Tony Tong said many of the gaps in his life were filled after his participation two years ago.
Tong grew up in a suburb of Cleveland and was the only Chinese American throughout grade school and high school. The 24-year-old mechanical engineer also had very few extended family members who lived near his Midwestern town. He said he did not have a sense of community there and it was not until he went to California to attend Stanford that he discovered people who were comfortable with being Chinese American.
Tong, who started and now produces a quarterly “Roots” newsletter to keep former interns connected, recalled stories his parents told him about their past, but it was not until he had a chance to visit those villages and talk to his relatives that he was able to completely understand what they were describing.
“My dad had mentioned relatives and the ancestral village before,” Tong said. “But going there, seeing the people, made it more real for me. I now understand my parents better and it gave me a perspective of the cycle of generations. It made things more complete. I feel more connected to my community.”
Lai said that there is a need for programs like “Roots” because traditional history courses exclude almost all of Chinese American history. As a result many Chinese Americans grow up confused about how they fit into American society.
“If you go to a history class, teachers talk about the Mayflower and how our ancestors came here that way,” Lai said. “How can a Chinese kid identify with that? They feel left out.
“Identity seems to be the biggest problem for a lot of the kids who go through ‘Roots,’” he continued. “They wonder if are they white or yellow. They look yellow, but they feel white.”
For Terence Chuck, a three-and-a-half generation Chinese American who grew up in the mostly white, affluent suburb of San Rafael, said he always felt left out of both the Chinese and the American culture and the program gave him an opportunity to meet people who shared his feeling of isolation.

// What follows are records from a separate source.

import Summits.AtomisticToContinuum.HydrodynamicLimit.Theorems.CollisionIsometryCLTAdaptedWeightCLTBHContactToMassHellinger
import Summits.AtomisticToContinuum.HydrodynamicLimit.Theorems.CollisionIsometryCLTAdaptedWeightCLTTLPastDampingKernel

/-!
# Stub `stub_contactToMass` (S4) of the line `block-h-dissipation-closure`, helper file 4: mass bookkeeping of
the cell weights and the a-priori range of `massDiss`
(crux `CollisionIsometryCLT.AdaptedWeightCLT`, stmt-AtomisticToContinuum-14868; `--supports`, anchor
`bhContactToMass_mass_anchor`)

Dynamics-free bookkeeping on `𝕋³` for an admissible cell family `ψ` (unit mass, continuity):
* `integral_cw`: `∫ₓ ψ_N(x_i − x) dx = 1` (translation/negation invariance of Haar on `𝕋³`,
  `PastDamping.integral_comp_sub_left`), hence `∫ₓ W_x dx = N + 1`, `∫ₓ ρ̄_x dx = 1` (`ρ̄ = W/(N+1)`), and for
  every set `S` of particles `∫ₓ (N+1)⁻¹ Σ_{i ∈ S} ψ_N(x_i − x) dx = #S/(N+1)` (`integral_sum_cw_div`) — the
  identity that turns the MASS-WEIGHTED idle fraction of the cells, integrated over `x`, into the plain idle
  fraction that H1 controls;
* `integral_massDensity_le_one`: `∫ₓ ρ̄_x 𝒟h(f̂_x) dx ≤ 1` (`𝒟h ≤ 1`, `integral_mono_of_nonneg`: no integrability
  of the left integrand is needed), hence the a-priori range `0 ≤ massDiss ≤ t` (`massDiss_le`,
  `massDiss_mem_Icc`): `massDiss` is a bounded functional, so `P{η < massDiss} ≤ E[massDiss]/η` is available to
  the charging argument.
No definitions.
-/

namespace Summit.AtomisticToContinuum.HydrodynamicLimit.Theorems.BlockHDissipation

open scoped BigOperators Topology Classical MeasureTheory ENNReal InnerProductSpace
open Filter Set MeasureTheory
open Literature.Analysis.FluidPDE
open Summit.AtomisticToContinuum.HydrodynamicLimit.Theorems.ContactSourceDuhamel (T3 V3 Cfg Vel Flow Flows)
open Summit.AtomisticToContinuum.HydrodynamicLimit.Theorems.ContactSourceDuhamel.TimeLocal
open Literature.MathematicalPhysics.KineticTheory (hsDiameter localGibbsLaw collide hardSphereKernel sphereMeasure)

noncomputable section

namespace ContactToMass

variable {N : ℕ} {γc C' : ℝ} {ψ : ℕ → T3 → ℝ}

/-! ## Unit mass of the cell weights -/

/-- The cell weight of a particle is continuous in the location `x` (smooth kernel). -/
theorem continuous_cw_loc (hadm : AdmissibleKernel γc C' ψ) (w : Cfg N) (i : Fin (N + 1)) :
    Continuous fun x : T3 => cw N ψ w x i := by
  unfold cw
  exact (hadm.1 N).continuous.comp (continuous_const.sub continuous_id)

/-- The cell weight of a particle is integrable in the location. -/
theorem integrable_cw_loc (hadm : AdmissibleKernel γc C' ψ) (w : Cfg N) (i : Fin (N + 1)) :
    Integrable fun x : T3 => cw N ψ w x i :=
  PastDamping.integrable_of_continuous_T3 (continuous_cw_loc hadm w i)

/-- **Unit mass**: `∫ₓ ψ_N(x_i − x) dx = 1`. -/
theorem integral_cw (hadm : AdmissibleKernel γc C' ψ) (w : Cfg N) (i : Fin (N + 1)) :
    ∫ x, cw N ψ w x i = 1 := by
  unfold cw
  rw [PastDamping.integral_comp_sub_left (ψ N)]
  exact hadm.2.2.1 N

/-- `∫ₓ (N+1)⁻¹ Σ_{i ∈ S} ψ_N(x_i − x) dx = #S / (N+1)` for every set `S` of particles. -/
theorem integral_sum_cw_div (hadm : AdmissibleKernel γc C' ψ) (w : Cfg N) (S : Finset (Fin (N + 1))) :
    ∫ x, ((N + 1 : ℕ) : ℝ)⁻¹ * ∑ i ∈ S, cw N ψ w x i = (S.card : ℝ) / ((N + 1 : ℕ) : ℝ) := by
  rw [integral_const_mul, integral_finsetSum _ fun i _ => integrable_cw_loc hadm w i]
  simp only [integral_cw hadm w, Finset.sum_const, nsmul_eq_mul, mul_one]
  rw [div_eq_inv_mul]

/-- The total cell weight is continuous in the location. -/
theorem continuous_cW_loc (hadm : AdmissibleKernel γc C' ψ) (w : Cfg N) : Continuous fun x : T3 => cW N ψ w x := by
  unfold cW
  exact continuous_finsetSum _ fun i _ => continuous_cw_loc hadm w i

/-- The total cell weight is integrable in the location. -/
theorem integrable_cW_loc (hadm : AdmissibleKernel γc C' ψ) (w : Cfg N) : Integrable fun x : T3 => cW N ψ w x :=
  PastDamping.integrable_of_continuous_T3 (continuous_cW_loc hadm w)

/-- `∫ₓ W_x dx = N + 1`. -/
theorem integral_cW (hadm : AdmissibleKernel γc C' ψ) (w : Cfg N) : ∫ x, cW N ψ w x = ((N + 1 : ℕ) : ℝ) := by
  have h := integral_sum_cw_div hadm w Finset.univ
  rw [integral_const_mul, Finset.card_univ, Fintype.card_fin] at h
  have hN : ((N + 1 : ℕ) : ℝ) ≠ 0 := by positivity
  have h2 : ((N + 1 : ℕ) : ℝ)⁻¹ * ∫ x, cW N ψ w x = 1 := by
    rw [div_self hN] at h
    exact h
  field_simp at h2
  linarith [h2]

/-- **`∫ₓ ρ̄_x dx = 1`** (`ρ̄ = W/(N+1)`). -/
theorem integral_rho (hadm : AdmissibleKernel γc C' ψ) (w : Cfg N) :
    ∫ x, ((N + 1 : ℕ) : ℝ)⁻¹ * cW N ψ w x = 1 := by
  rw [integral_const_mul, integral_cW hadm w]
  have hN : ((N + 1 : ℕ) : ℝ) ≠ 0 := by positivity
  exact inv_mul_cancel₀ hN

/-! ## The a-priori range of `massDiss` -/

/-- **`∫ₓ ρ̄_x 𝒟h(f̂_x) dx ≤ 1`** for an admissible (nonnegative, unit-mass) cell family and `δ ∈ [0, 1]`. -/
theorem integral_massDensity_le_one (hadm : AdmissibleKernel γc C' ψ) {δ : ℝ} (hδ0 : 0 ≤ δ) (hδ1 : δ ≤ 1)
    (h : ℝ) (w : Cfg N) :
    ∫ x, ((N + 1 : ℕ) : ℝ)⁻¹ * cW N ψ w x * hellDiss (cellLaw N ψ h δ w x) ≤ 1 := by
  calc ∫ x, ((N + 1 : ℕ) : ℝ)⁻¹ * cW N ψ w x * hellDiss (cellLaw N ψ h δ w x)
      ≤ ∫ x, ((N + 1 : ℕ) : ℝ)⁻¹ * cW N ψ w x :=
        integral_mono_of_nonneg (Eventually.of_forall fun x => cW_mul_hellDiss_nonneg hadm.2.1 hδ0 hδ1 h w x)
          ((integrable_cW_loc hadm w).const_mul _)
          (Eventually.of_forall fun x => cW_mul_hellDiss_le hadm.2.1 hδ0 hδ1 h w x)
    _ = 1 := integral_rho hadm w

/-- The space integral of the mass-weighted dissipation is nonnegative. -/
theorem integral_massDensity_nonneg (hψ : ∀ N y, 0 ≤ ψ N y) {δ : ℝ} (hδ0 : 0 ≤ δ) (hδ1 : δ ≤ 1) (h : ℝ)
    (w : Cfg N) : 0 ≤ ∫ x, ((N + 1 : ℕ) : ℝ)⁻¹ * cW N ψ w x * hellDiss (cellLaw N ψ h δ w x) :=
  integral_nonneg fun x => cW_mul_hellDiss_nonneg hψ hδ0 hδ1 h w x

/-- **`massDiss ≤ t`** on the horizon `[0, t]` (`t ≥ 0`). -/
theorem massDiss_le (hadm : AdmissibleKernel γc C' ψ) {σ : ℝ} (Φ : Flow σ N) {h δ : ℝ} (hδ0 : 0 ≤ δ) (hδ1 : δ ≤ 1)
    {t : ℝ} (ht : 0 ≤ t) (z : Cfg N) : massDiss σ N Φ ψ h δ t z ≤ t := by
  unfold massDiss
  have h1 : ∫ s in Icc 0 t, (1 : ℝ) = t := by
    rw [setIntegral_const, smul_eq_mul, mul_one, Measure.real, Real.volume_Icc, sub_zero, ENNReal.toReal_ofReal ht]
  calc ∫ s in Icc 0 t, ∫ x, ((N + 1 : ℕ) : ℝ)⁻¹ * cW N ψ (Φ.flow s z) x * hellDiss (cellLaw N ψ h δ (Φ.flow s z) x)
      ≤ ∫ s in Icc 0 t, (1 : ℝ) :=
        integral_mono_of_nonneg (Eventually.of_forall fun s => integral_massDensity_nonneg hadm.2.1 hδ0 hδ1 h _)
          (integrableOn_const (by rw [Real.volume_Icc]; exact ENNReal.ofReal_ne_top))
          (Eventually.of_forall fun s => integral_massDensity_le_one hadm hδ0 hδ1 h _)
    _ = t := h1

/-- `massDiss ∈ [0, t]`. -/
theorem massDiss_mem_Icc (hadm : AdmissibleKernel γc C' ψ) {σ : ℝ} (Φ : Flow σ N) {h δ : ℝ} (hδ0 : 0 ≤ δ)
    (hδ1 : δ ≤ 1) {t : ℝ} (ht : 0 ≤ t) (z : Cfg N) : massDiss σ N Φ ψ h δ t z ∈ Icc 0 t :=
  ⟨massDiss_nonneg hadm.2.1 Φ hδ0 hδ1 t z, massDiss_le hadm Φ hδ0 hδ1 ht z⟩

end ContactToMass

/-- Registration anchor of this helper file (`--supports stmt-AtomisticToContinuum-14868`, stub
`stub_contactToMass`, file 4): for an admissible cell family and `δ ∈ [0, 1]` the mass-weighted dissipation of the
horizon `[0, t]`, `t ≥ 0`, lies in `[0, t]` — the `∀`-closed form of `ContactToMass.massDiss_mem_Icc`. -/
theorem bhContactToMass_mass_anchor : ∀ (N : ℕ) (γc C' : ℝ) (ψ : ℕ → T3 → ℝ), AdmissibleKernel γc C' ψ →
    ∀ (σ : ℝ) (Φ : Flow σ N) (h δ : ℝ), 0 ≤ δ → δ ≤ 1 → ∀ t : ℝ, 0 ≤ t → ∀ z : Cfg N,
      massDiss σ N Φ ψ h δ t z ∈ Icc 0 t :=
  fun _ _ _ _ hadm _ Φ _ _ hδ0 hδ1 _ ht z => ContactToMass.massDiss_mem_Icc hadm Φ hδ0 hδ1 ht z

end

end Summit.AtomisticToContinuum.HydrodynamicLimit.Theorems.BlockHDissipation
import Summits.KontsevichZagierPeriods.KontsevichZagierPeriods.Theorems.FurushoPentagonPentagonInKZCornersCubicalAlgA
import Summits.KontsevichZagierPeriods.KontsevichZagierPeriods.Theorems.FurushoPentagonPentagonInKZCornersCubicalSides

/-!
# `PentagonInKZ` — stub `stub_cornersCubical`: the corner chart C5 (aux)

Chart C5 is the vertex `(0,1)` of the pentagon cell read in `(ξ, η) = (u, 1-v)`: divisors
`ξ, η, 1-ξ, 1-η, 1-ξ+ξη`, residues `t₀₁, t₂₃, t₁₂, t₀₁+t₀₂+t₁₂, t₁₃`.  Part 1: its algebra in
`U𝔞₄ ⊗ S/(deg > N)` (commutation of the edge residues, flatness, edge centralities, integer
residue table, regularity of the divisors, closed forms and edge values of the densities).
Part 2: the log-free CORNER PRINCIPLE (hypothesis `CP`, the statement of the lead's stub
`stub_cornerPrinciple`, verbatim) instantiated at C5: side families, end-regularised series and
the identity `V_½(½) · H_0(½) = H_½(½) · V_0(½)` at the residues.
-/

noncomputable section

open Literature.NumberTheory.Transcendental

namespace Summit.KontsevichZagierPeriods.FurushoPentagon.PentagonInKZ

namespace CornersCubical

section AlgebraC5

open DrinfeldKohnoTrunc

variable {S : Type} [CommRing S] {N : ℕ}

section C5Z -- chart C5: vertex `(0,1)`, `(ξ,η) = (u,1-v)`

variable (Z : Fin 5 → DrinfeldKohnoTrunc S (Fin 4) N)
  (hZ : Z = ![t S N 0 1, t S N 2 3, t S N 1 2, t S N 0 1 + t S N 0 2 + t S N 1 2, t S N 1 3])

include hZ in
/-- `Z₀ Z₁ = Z₁ Z₀` for chart C5. [cite: Drinfeld1991, §2] -/
theorem comm01_C5 : Z 0 * Z 1 = Z 1 * Z 0 := by
  subst hZ
  simp only [Matrix.cons_val_zero, Matrix.cons_val_one]
  exact sub_eq_zero.mp rel_C

include hZ in
/-- Flatness sum of chart C5 with free letter densities. [cite: Drinfeld1991, §2] -/
theorem flat_C5 (F G : Fin 5 → S) (hF1 : F 1 = 0) (hF3 : F 3 = 0) (hG0 : G 0 = 0)
    (hG2 : G 2 = 0) (h1 : F 0 * G 4 = F 4 * G 3)
    (h2 : F 2 * G 4 = F 2 * G 1 + F 4 * G 3 - F 4 * G 1) :
    ∑ k : Fin 5, ∑ l : Fin 5, (F k * G l) • (Z k * Z l - Z l * Z k) = 0 := by
  subst hZ; simp only [Fin.sum_univ_five]
  simp only [Matrix.cons_val_zero, Matrix.cons_val_one, Matrix.head_cons, Matrix.cons_val_two,
    Matrix.tail_cons, Matrix.cons_val_three, Matrix.cons_val_four, hF1, hF3, hG0, hG2, zero_mul,
    mul_zero, zero_smul, add_zero, zero_add, sub_self, smul_zero, h1, h2]
  linear_combination (norm := skip) (F 0 * G 1) • (rel_C (S := S) (N := N))
    + (F 0 * G 3) • (rel_B (S := S) (N := N))
    + (F 2 * G 3) • (rel_D (S := S) (N := N))
    + (F 2 * G 1) • (rel_E (S := S) (N := N))
    + (F 4 * G 3) • (rel_A (S := S) (N := N))
    + (F 4 * G 1) • (rel_F (S := S) (N := N))
  simp only [smul_add, smul_sub, add_smul, sub_smul, smul_zero, mul_add, add_mul]
  abel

“Being Chinese American is something in between being Chinese and American,” Chuck said. “And I don’t fit into either culture perfectly.”
After going through the program three years ago, the 28-year-old psychology graduate student continues his genealogical quest to understand his lineage and said that he believes that his research has enriched his ability to be a psychotherapist.
“I’m piecing together things about my family that I can see in myself,” Chuck said. “And a little light starts to go on and I gain a better understanding of my father, my grandfather, filling in some of the story of what they had to go through.
“I have a better understanding of the culture from where I’ve come,” he continued. “It’s like waking up from a dream.”